Data listing: Begin

/-- **Witness of NO INCREASE at `l = 0`**: if `t^{a₀} y^{b₀} z^{c₀}` (degree `d`) occurs in `f` then `t^{d−p} y^{b₀} z^{c₀}` occurs in the
transform — so `ord f′ ≤ d − p + b₀ + c₀ = d − p + (d − a₀)` and the new shade `σ′ = ord f′ − (d−p) − r_y ≤ σ − (a₀ − r_t)`.
[cite: Hauser2010, §F (behaviour of the shade under blowup)] -/
theorem coeff_stepT_zero_ne_zero (hpd : p + 1 ≤ d) (hd2 : d ≤ 2 * p - 1) (hlow : LowVanish d f) {a₀ b₀ c₀ : ℕ}
    (hdeg : a₀ + b₀ + c₀ = d) (hne : coeff (mk3 a₀ b₀ c₀) f ≠ 0) :
    coeff (mk3 (d - p) b₀ c₀) (stepT p 0 γ f) ≠ 0 := by
  rw [coeff_stepT_layer hpd hd2 0 γ hlow, layerP_zero f (by omega), show d - b₀ - c₀ = a₀ by omega]
  exact hne

/-- **STALL STRUCTURE at `l = 0`**: if the transform has no monomial of degree `< d − p + r_y + σ` (`σ = d − r_t − r_y`; i.e. the
shade did not drop) then every monomial of the degree-`d` layer of `f` has `t`-exponent exactly `r_t` (the residual cone is `T`-free).
[cite: Hauser2010, §F] -/
theorem texp_eq_of_stall_zero (hpd : p + 1 ≤ d) (hd2 : d ≤ 2 * p - 1) (hlow : LowVanish d f) (hB : BDiv rt ry f)
    (hstall : LowVanish (d - p + (d - rt)) (stepT p 0 γ f)) {a b c : ℕ} (hdeg : a + b + c = d) (hne : coeff (mk3 a b c) f ≠ 0) :
    a = rt := by
  have hrt : rt ≤ a := by simpa using (hB _ hne).1
  by_contra hne'
  have hlt : rt < a := lt_of_le_of_ne hrt (Ne.symm hne')
  have h := coeff_stepT_zero_ne_zero (γ := γ) hpd hd2 hlow hdeg hne
  exact h (hstall _ (by rw [degree_mk3]; omega))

Data listing: End

- **Work required**: Every line between the one that contains "by_contra hne'" and the last line of the listing, both included, should be retyped exactly, with nothing else added.

- **Answer space**:
  by_contra hne'
  have hlt : rt < a := lt_of_le_of_ne hrt (Ne.symm hne')
  have h := coeff_stepT_zero_ne_zero (γ := γ) hpd hd2 hlow hdeg hne
  exact h (hstall _ (by rw [degree_mk3]; omega))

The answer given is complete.